# Anyone feel guilty about using an inlay kit?



## angboy (Mar 17, 2010)

I'm just curious how other people feel when they make a pen out of an inlay kit. I've only done one to completion, but I realized the other day when someone was admiring it, that what he was really admiring was the pink ribbon on it. So I guess that while I like them and plan to make more, I kind of feel like all credit for the artistry should go to Constant or Ken and not to me. I found myself kind of explaining and almost maybe apologizing that I really didn't do that much on the pen, didn't even touch a turning tool to it since I did it all with sandpaper and then applied a finish. The pens are great, don't take this in any way as a cricitism of the kits- they let me make something that's symbolic and that I couldn't make any other way, I just feel like I'm not doing much to earn any kudos on the pen and that the behind the scenes people who made the kit are the real ones whose artistry is being admired. What do other people think?


----------



## jttheclockman (Mar 17, 2010)

angboy said:


> I'm just curious how other people feel when they make a pen out of an inlay kit. I've only done one to completion, but I realized the other day when someone was admiring it, that what he was really admiring was the pink ribbon on it. So I guess that while I like them and plan to make more, I kind of feel like all credit for the artistry should go to Constant or Ken and not to me. I found myself kind of explaining and almost maybe apologizing that I really didn't do that much on the pen, didn't even touch a turning tool to it since I did it all with sandpaper and then applied a finish. The pens are great, don't take this in any way as a cricitism of the kits- they let me make something that's symbolic and that I couldn't make any other way, I just feel like I'm not doing much to earn any kudos on the pen and that the behind the scenes people who made the kit are the real ones whose artistry is being admired.

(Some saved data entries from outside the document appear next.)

/-- **The twin-pair slot ledger.**  See the module docstring. -/
theorem twin_inPlane_vacancies_le_eight_deficiency
    (M : EuclideanSpace ℝ (Fin 3) ≃ₗᵢ[ℝ] EuclideanSpace ℝ (Fin 3)) (t t' : EuclideanSpace ℝ (Fin 3))
    [DecidablePred fun p : EuclideanSpace ℝ (Fin 3) =>
      p ∈ (fun q => M q + t) '' fccStacking 1 (Real.sqrt (2 / 3))]
    [DecidablePred fun p : EuclideanSpace ℝ (Fin 3) =>
      p ∈ (fun q => ((ℝ ∙ EuclideanSpace.single (2 : Fin 3) (1 : ℝ)).reflection.trans M) q + t') ''
        fccStacking 1 (Real.sqrt (2 / 3))]
    (X : Finset (EuclideanSpace ℝ (Fin 3)))
    (hX : ∀ p ∈ X, ∀ q ∈ X, p ≠ q → 1 ≤ dist p q)
    (hXΛ : ∀ p ∈ X, p ∈ (fun q => M q + t) '' fccStacking 1 (Real.sqrt (2 / 3)) ∨
      p ∈ (fun q => ((ℝ ∙ EuclideanSpace.single (2 : Fin 3) (1 : ℝ)).reflection.trans M) q + t') ''
        fccStacking 1 (Real.sqrt (2 / 3)))
    (hdisj : ∀ p ∈ (fun q => M q + t) '' fccStacking 1 (Real.sqrt (2 / 3)),
      p ∉ (fun q => ((ℝ ∙ EuclideanSpace.single (2 : Fin 3) (1 : ℝ)).reflection.trans M) q + t') ''
        fccStacking 1 (Real.sqrt (2 / 3))) :
    ((((X.filter fun p => p ∈ (fun q => M q + t) '' fccStacking 1 (Real.sqrt (2 / 3))).filter
          fun p => p + M (triangularVec₁ 1) ∉ X).card : ℝ) +
      (((X.filter fun p => p ∈ (fun q => M q + t) '' fccStacking 1 (Real.sqrt (2 / 3))).filter
          fun p => p - M (triangularVec₁ 1) ∉ X).card : ℝ) +
      (((X.filter fun p => p ∈ (fun q => M q + t) '' fccStacking 1 (Real.sqrt (2 / 3))).filter
          fun p => p + M (triangularVec₂ 1) ∉ X).card : ℝ) +
      (((X.filter fun p => p ∈ (fun q => M q + t) '' fccStacking 1 (Real.sqrt (2 / 3))).filter
          fun p => p - M (triangularVec₂ 1) ∉ X).card : ℝ) +
      (((X.filter fun p => p ∈ (fun q => M q + t) '' fccStacking 1 (Real.sqrt (2 / 3))).filter
          fun p => p + M (triangularVec₂ 1 - triangularVec₁ 1) ∉ X).card : ℝ) +
      (((X.filter fun p => p ∈ (fun q => M q + t) '' fccStacking 1 (Real.sqrt (2 / 3))).filter
          fun p => p - M (triangularVec₂ 1 - triangularVec₁ 1) ∉ X).card : ℝ)) +
    ((((X.filter fun p => p ∈ (fun q => ((ℝ ∙ EuclideanSpace.single (2 : Fin 3) (1 : ℝ)).reflection.trans M) q + t') ''
          fccStacking 1 (Real.sqrt (2 / 3))).filter fun p => p + M (triangularVec₁ 1) ∉ X).card : ℝ) +
      (((X.filter fun p => p ∈ (fun q => ((ℝ ∙ EuclideanSpace.single (2 : Fin 3) (1 : ℝ)).reflection.trans M) q + t') ''
          fccStacking 1 (Real.sqrt (2 / 3))).filter fun p => p - M (triangularVec₁ 1) ∉ X).card : ℝ) +
      (((X.filter fun p => p ∈ (fun q => ((ℝ ∙ EuclideanSpace.single (2 : Fin 3) (1 : ℝ)).reflection.trans M) q + t') ''
          fccStacking 1 (Real.sqrt (2 / 3))).filter fun p => p + M (triangularVec₂ 1) ∉ X).card : ℝ) +
      (((X.filter fun p => p ∈ (fun q => ((ℝ ∙ EuclideanSpace.single (2 : Fin 3) (1 : ℝ)).reflection.trans M) q + t') ''
          fccStacking 1 (Real.sqrt (2 / 3))).filter fun p => p - M (triangularVec₂ 1) ∉ X).card : ℝ) +
      (((X.filter fun p => p ∈ (fun q => ((ℝ ∙ EuclideanSpace.single (2 : Fin 3) (1 : ℝ)).reflection.trans M) q + t') ''
          fccStacking 1 (Real.sqrt (2 / 3))).filter
          fun p => p + M (triangularVec₂ 1 - triangularVec₁ 1) ∉ X).card : ℝ) +
      (((X.filter fun p => p ∈ (fun q => ((ℝ ∙ EuclideanSpace.single (2 : Fin 3) (1 : ℝ)).reflection.trans M) q + t') ''
          fccStacking 1 (Real.sqrt (2 / 3))).filter
          fun p => p - M (triangularVec₂ 1 - triangularVec₁ 1) ∉ X).card : ℝ)) ≤
      8 * contactDeficiency X := by
  classical
  -- the half-turn negates the horizontal generators
  obtain ⟨hRu, hRv⟩ := halfTurn_triangularVec
  -- per-ball bounds
  have h₁ : ∀ x ∈ (X.filter fun p => p ∈ (fun q => M q + t) '' fccStacking 1 (Real.sqrt (2 / 3))),
      ((if x + M (triangularVec₁ 1) ∉ X then 1 else 0) + (if x - M (triangularVec₁ 1) ∉ X then 1 else 0) +
      (if x + M (triangularVec₂ 1) ∉ X then 1 else 0) + (if x - M (triangularVec₂ 1) ∉ X then 1 else 0) +
      (if x + M (triangularVec₂ 1 - triangularVec₁ 1) ∉ X then 1 else 0) + (if x - M (triangularVec₂ 1 - triangularVec₁ 1) ∉ X then 1 else 0)) +
      4 * (X.filter fun y => dist x y = 1).card ≤ 48 := by
    intro x hx
    obtain ⟨-, hxG⟩ := mem_filter.1 hx
    rw [← inPlane_filter_card_eq_six M X x]
    exact twin_absorption_inPlane_moved M t t' X hX hXΛ x hxG (hdisj x hxG)
  have h₂ : ∀ x ∈ (X.filter fun p => p ∈ (fun q => ((ℝ ∙ EuclideanSpace.single (2 : Fin 3) (1 : ℝ)).reflection.trans M) q + t') ''
        fccStacking 1 (Real.sqrt (2 / 3))),
      ((if x + M (triangularVec₁ 1) ∉ X then 1 else 0) + (if x - M (triangularVec₁ 1) ∉ X then 1 else 0) +
      (if x + M (triangularVec₂ 1) ∉ X then 1 else 0) + (if x - M (triangularVec₂ 1) ∉ X then 1 else 0) +
      (if x + M (triangularVec₂ 1 - triangularVec₁ 1) ∉ X then 1 else 0) + (if x - M (triangularVec₂ 1 - triangularVec₁ 1) ∉ X then 1 else 0)) +
      4 * (X.filter fun y => dist x y = 1).card ≤ 48 := by
    intro x hx
    obtain ⟨-, hxG⟩ := mem_filter.1 hx
    have hxG₁ : x ∉ (fun q => M q + t) '' fccStacking 1 (Real.sqrt (2 / 3)) := fun h1 => hdisj x h1 hxG
    have key := twin_absorption_inPlane_moved' M t t' X hX hXΛ x hxG hxG₁
    rw [card_filter_fccSlots_horizontal
      (fun w => x + M ((ℝ ∙ EuclideanSpace.single (2 : Fin 3) (1 : ℝ)).reflection w) ∉ X)] at key
    beta_reduce at key
    -- the host slots of the twin grain are the same six vectors: `R u = −u`, `R v = −v`
    have p1 : x + M ((ℝ ∙ EuclideanSpace.single (2 : Fin 3) (1 : ℝ)).reflection (triangularVec₁ 1)) = x - M (triangularVec₁ 1) := by
      rw [hRu, map_neg]; abel
    have p2 : x + M ((ℝ ∙ EuclideanSpace.single (2 : Fin 3) (1 : ℝ)).reflection (-triangularVec₁ 1)) =
        x + M (triangularVec₁ 1) := by
      rw [map_neg, hRu, neg_neg]
    have p3 : x + M ((ℝ ∙ EuclideanSpace.single (2 : Fin 3) (1 : ℝ)).reflection (triangularVec₂ 1)) = x - M (triangularVec₂ 1) := by
      rw [hRv, map_neg]; abel
    have p4 : x + M ((ℝ ∙ EuclideanSpace.single (2 : Fin 3) (1 : ℝ)).reflection (-triangularVec₂ 1)) =
        x + M (triangularVec₂ 1) := by
      rw [map_neg, hRv, neg_neg]
    have p5 : x + M ((ℝ ∙ EuclideanSpace.single (2 : Fin 3) (1 : ℝ)).reflection (triangularVec₂ 1 - triangularVec₁ 1)) =
        x - M (triangularVec₂ 1 - triangularVec₁ 1) := by
      rw [map_sub, hRu, hRv, map_sub, map_sub, map_neg, map_neg]; abel
    have p6 : x + M ((ℝ ∙ EuclideanSpace.single (2 : Fin 3) (1 : ℝ)).reflection (-(triangularVec₂ 1 - triangularVec₁ 1))) =
        x + M (triangularVec₂ 1 - triangularVec₁ 1) := by
      rw [map_neg, map_sub, hRu, hRv, map_neg, map_sub, map_sub, map_neg, map_neg]; abel
    rw [p1, p2, p3, p4, p5, p6] at key
    omega
  -- the two grains partition `X`
  have hunion : (X.filter fun p => p ∈ (fun q => M q + t) '' fccStacking 1 (Real.sqrt (2 / 3))) ∪ (X.filter fun p => p ∈ (fun q => ((ℝ ∙ EuclideanSpace.single (2 : Fin 3) (1 : ℝ)).reflection.trans M) q + t') ''
        fccStacking 1 (Real.sqrt (2 / 3))) = X := by
    ext p
    simp only [mem_union, mem_filter]
    constructor
    · rintro (⟨hp, -⟩ | ⟨hp, -⟩) <;> exact hp
    · intro hp
      rcases hXΛ p hp with h | h
      · exact Or.inl ⟨hp, h⟩
      · exact Or.inr ⟨hp, h⟩
  have hdj : Disjoint (X.filter fun p => p ∈ (fun q => M q + t) '' fccStacking 1 (Real.sqrt (2 / 3))) (X.filter fun p => p ∈ (fun q => ((ℝ ∙ EuclideanSpace.single (2 : Fin 3) (1 : ℝ)).reflection.trans M) q + t') ''
        fccStacking 1 (Real.sqrt (2 / 3))) := by
    rw [disjoint_filter]
    exact fun p _ h1 h2 => hdisj p h1 h2
  have hdeg : ∑ x ∈ X, (X.filter fun y => dist x y = 1).card = orderedContacts X :=
    sum_card_filter_dist_eq_orderedContacts X
  have hsum₁ := sum_le_sum h₁
  have hsum₂ := sum_le_sum h₂
  simp only [sum_add_distrib, sum_const, smul_eq_mul, ← card_filter] at hsum₁ hsum₂
  rw [← mul_sum] at hsum₁ hsum₂
  have hdeg' : ∑ x ∈ (X.filter fun p => p ∈ (fun q => M q + t) '' fccStacking 1 (Real.sqrt (2 / 3))), (X.filter fun y => dist x y = 1).card +
      ∑ x ∈ (X.filter fun p => p ∈ (fun q => ((ℝ ∙ EuclideanSpace.single (2 : Fin 3) (1 : ℝ)).reflection.trans M) q + t') ''
        fccStacking 1 (Real.sqrt (2 / 3))), (X.filter fun y => dist x y = 1).card = orderedContacts X := by
    rw [← sum_union hdj, hunion, hdeg]
  have hcard : (X.filter fun p => p ∈ (fun q => M q + t) '' fccStacking 1 (Real.sqrt (2 / 3))).card + (X.filter fun p => p ∈ (fun q => ((ℝ ∙ EuclideanSpace.single (2 : Fin 3) (1 : ℝ)).reflection.trans M) q + t') ''
        fccStacking 1 (Real.sqrt (2 / 3))).card = X.card := by
    rw [← card_union_of_disjoint hdj, hunion]
  -- to the reals
  have hD : 8 * contactDeficiency X = 48 * (X.card : ℝ) - 4 * (orderedContacts X : ℝ) := by
    rw [contactDeficiency]; ring
  rw [hD]
  have h1r : ((((X.filter fun p => p ∈ (fun q => M q + t) '' fccStacking 1 (Real.sqrt (2 / 3))).filter fun x => x + M (triangularVec₁ 1) ∉ X).card : ℕ) : ℝ) +
      ((((X.filter fun p => p ∈ (fun q => M q + t) '' fccStacking 1 (Real.sqrt (2 / 3))).filter fun x => x - M (triangularVec₁ 1) ∉ X).card : ℕ) : ℝ) +
      ((((X.filter fun p => p ∈ (fun q => M q + t) '' fccStacking 1 (Real.sqrt (2 / 3))).filter fun x => x + M (triangularVec₂ 1) ∉ X).card : ℕ) : ℝ) +
      ((((X.filter fun p => p ∈ (fun q => M q + t) '' fccStacking 1 (Real.sqrt (2 / 3))).filter fun x => x - M (triangularVec₂ 1) ∉ X).card : ℕ) : ℝ) +
      ((((X.filter fun p => p ∈ (fun q => M q + t) '' fccStacking 1 (Real.sqrt (2 / 3))).filter fun x => x + M (triangularVec₂ 1 - triangularVec₁ 1) ∉ X).card : ℕ) : ℝ) +
      ((((X.filter fun p => p ∈ (fun q => M q + t) '' fccStacking 1 (Real.sqrt (2 / 3))).filter fun x => x - M (triangularVec₂ 1 - triangularVec₁ 1) ∉ X).card : ℕ) : ℝ) +
      4 * ((∑ x ∈ (X.filter fun p => p ∈ (fun q => M q + t) '' fccStacking 1 (Real.sqrt (2 / 3))), (X.filter fun y => dist x y = 1).card : ℕ) : ℝ) ≤
      ((X.filter fun p => p ∈ (fun q => M q + t) '' fccStacking 1 (Real.sqrt (2 / 3))).card : ℝ) * 48 := by
    exact_mod_cast hsum₁
  have h2r : ((((X.filter fun p => p ∈ (fun q => ((ℝ ∙ EuclideanSpace.single (2 : Fin 3) (1 : ℝ)).reflection.trans M) q + t') ''
        fccStacking 1 (Real.sqrt (2 / 3))).filter fun x => x + M (triangularVec₁ 1) ∉ X).card : ℕ) : ℝ) +
      ((((X.filter fun p => p ∈ (fun q => ((ℝ ∙ EuclideanSpace.single (2 : Fin 3) (1 : ℝ)).reflection.trans M) q + t') ''
        fccStacking 1 (Real.sqrt (2 / 3))).filter fun x => x - M (triangularVec₁ 1) ∉ X).card : ℕ) : ℝ) +
      ((((X.filter fun p => p ∈ (fun q => ((ℝ ∙ EuclideanSpace.single (2 : Fin 3) (1 : ℝ)).reflection.trans M) q + t') ''
        fccStacking 1 (Real.sqrt (2 / 3))).filter fun x => x + M (triangularVec₂ 1) ∉ X).card : ℕ) : ℝ) +
      ((((X.filter fun p => p ∈ (fun q => ((ℝ ∙ EuclideanSpace.single (2 : Fin 3) (1 : ℝ)).reflection.trans M) q + t') ''
        fccStacking 1 (Real.sqrt (2 / 3))).filter fun x => x - M (triangularVec₂ 1) ∉ X).card : ℕ) : ℝ) +
      ((((X.filter fun p => p ∈ (fun q => ((ℝ ∙ EuclideanSpace.single (2 : Fin 3) (1 : ℝ)).reflection.trans M) q + t') ''
        fccStacking 1 (Real.sqrt (2 / 3))).filter fun x => x + M (triangularVec₂ 1 - triangularVec₁ 1) ∉ X).card : ℕ) : ℝ) +
      ((((X.filter fun p => p ∈ (fun q => ((ℝ ∙ EuclideanSpace.single (2 : Fin 3) (1 : ℝ)).reflection.trans M) q + t') ''
        fccStacking 1 (Real.sqrt (2 / 3))).filter fun x => x - M (triangularVec₂ 1 - triangularVec₁ 1) ∉ X).card : ℕ) : ℝ) +
      4 * ((∑ x ∈ (X.filter fun p => p ∈ (fun q => ((ℝ ∙ EuclideanSpace.single (2 : Fin 3) (1 : ℝ)).reflection.trans M) q + t') ''
        fccStacking 1 (Real.sqrt (2 / 3))), (X.filter fun y => dist x y = 1).card : ℕ) : ℝ) ≤
      ((X.filter fun p => p ∈ (fun q => ((ℝ ∙ EuclideanSpace.single (2 : Fin 3) (1 : ℝ)).reflection.trans M) q + t') ''
        fccStacking 1 (Real.sqrt (2 / 3))).card : ℝ) * 48 := by
    exact_mod_cast hsum₂
  have hdegr : ((∑ x ∈ (X.filter fun p => p ∈ (fun q => M q + t) '' fccStacking 1 (Real.sqrt (2 / 3))), (X.filter fun y => dist x y = 1).card : ℕ) : ℝ) +
      ((∑ x ∈ (X.filter fun p => p ∈ (fun q => ((ℝ ∙ EuclideanSpace.single (2 : Fin 3) (1 : ℝ)).reflection.trans M) q + t') ''
        fccStacking 1 (Real.sqrt (2 / 3))), (X.filter fun y => dist x y = 1).card : ℕ) : ℝ) = (orderedContacts X : ℝ) := by
    exact_mod_cast hdeg'
  have hcardr : ((X.filter fun p => p ∈ (fun q => M q + t) '' fccStacking 1 (Real.sqrt (2 / 3))).card : ℝ) + ((X.filter fun p => p ∈ (fun q => ((ℝ ∙ EuclideanSpace.single (2 : Fin 3) (1 : ℝ)).reflection.trans M) q + t') ''
        fccStacking 1 (Real.sqrt (2 / 3))).card : ℝ) = (X.card : ℝ) := by
    exact_mod_cast hcard
  linarith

What do other people think?


 

If you feel guilty get a scrollsaw out and scroll your own in a pen blank. Not that hard to do. Will it look as good, I doubt it so let it go. Do you feel guily when you use a acrylic blank you bought???  You did not cast it. You did not put a finish on it. Same difference. Keep making pens and the guilt will go away.


----------



## Displaced Canadian (Mar 17, 2010)

I know what you mean. I presently have 4 on my deck (Thank you Constant) and all are spoken for. When people ask if I made them I say that I bought the wood and assembled and finished the pen. When they say the pen looks beautiful I agree with them. Guilt is not quite the right word and, if you did a bad job on fit and finish you would have a lousy pen with a cool design on it. I need to get mine done and in the mail so I can find out if I need to order more before Constant's sale is over. :biggrin:


----------



## workinforwood (Mar 17, 2010)

There is no reason I can think of that you should feel guilty and there is also no reason you can't scroll out a ribbon into a pen that will look just as good or even better because if you scroll your own you are not limited to someone elses wood or color choice.  I know I can put down a seem that is as tight or tighter than a laser and has no burn marks at all.


----------



## snowman56 (Mar 17, 2010)

I agree there is no reason to feel guilty about selling a laser kit.Jeff i have seen your scroll your work,and think you do a great job.When you scrool a pen blank is the patter on both side's of the blank?I have never scrolled so i have no knowlege of what you or how you do it.So you can scroll a line as tight as a cnc laser machine?


----------



## NewLondon88 (Mar 17, 2010)

I'd feel about as guilty as I do for not making the pen components myself..
or not making my own refills.. or not doing my own plating, not growing my
own woods, not making my own CA ..

The finished pen is more than the assembly of it's parts. The choices
you make along the way and the skill involved in making the choices and
carrying them out make a lot of difference in the finished product.


----------



## Displaced Canadian (Mar 17, 2010)

What, you don't make your own CA?:biggrin::biggrin:


----------



## glycerine (Mar 17, 2010)

They cheat, they use lasers!!  Don't feel guilty!
Seriously, Constant and Ken do some great work, I was kidding about the cheating thing.  I mean no disrespect.  
  I've only done the stars and stripes kits, but they still take alot of work on my part!
  And I also didn't cast and plate the components of the last jr. gent that I made, but I sure don't feel that CSUSA should get the credit!


----------



## NewLondon88 (Mar 17, 2010)

Displaced Canadian said:


> What, you don't make your own CA?:biggrin::biggrin:



Shush ..  I was faking it to make a point.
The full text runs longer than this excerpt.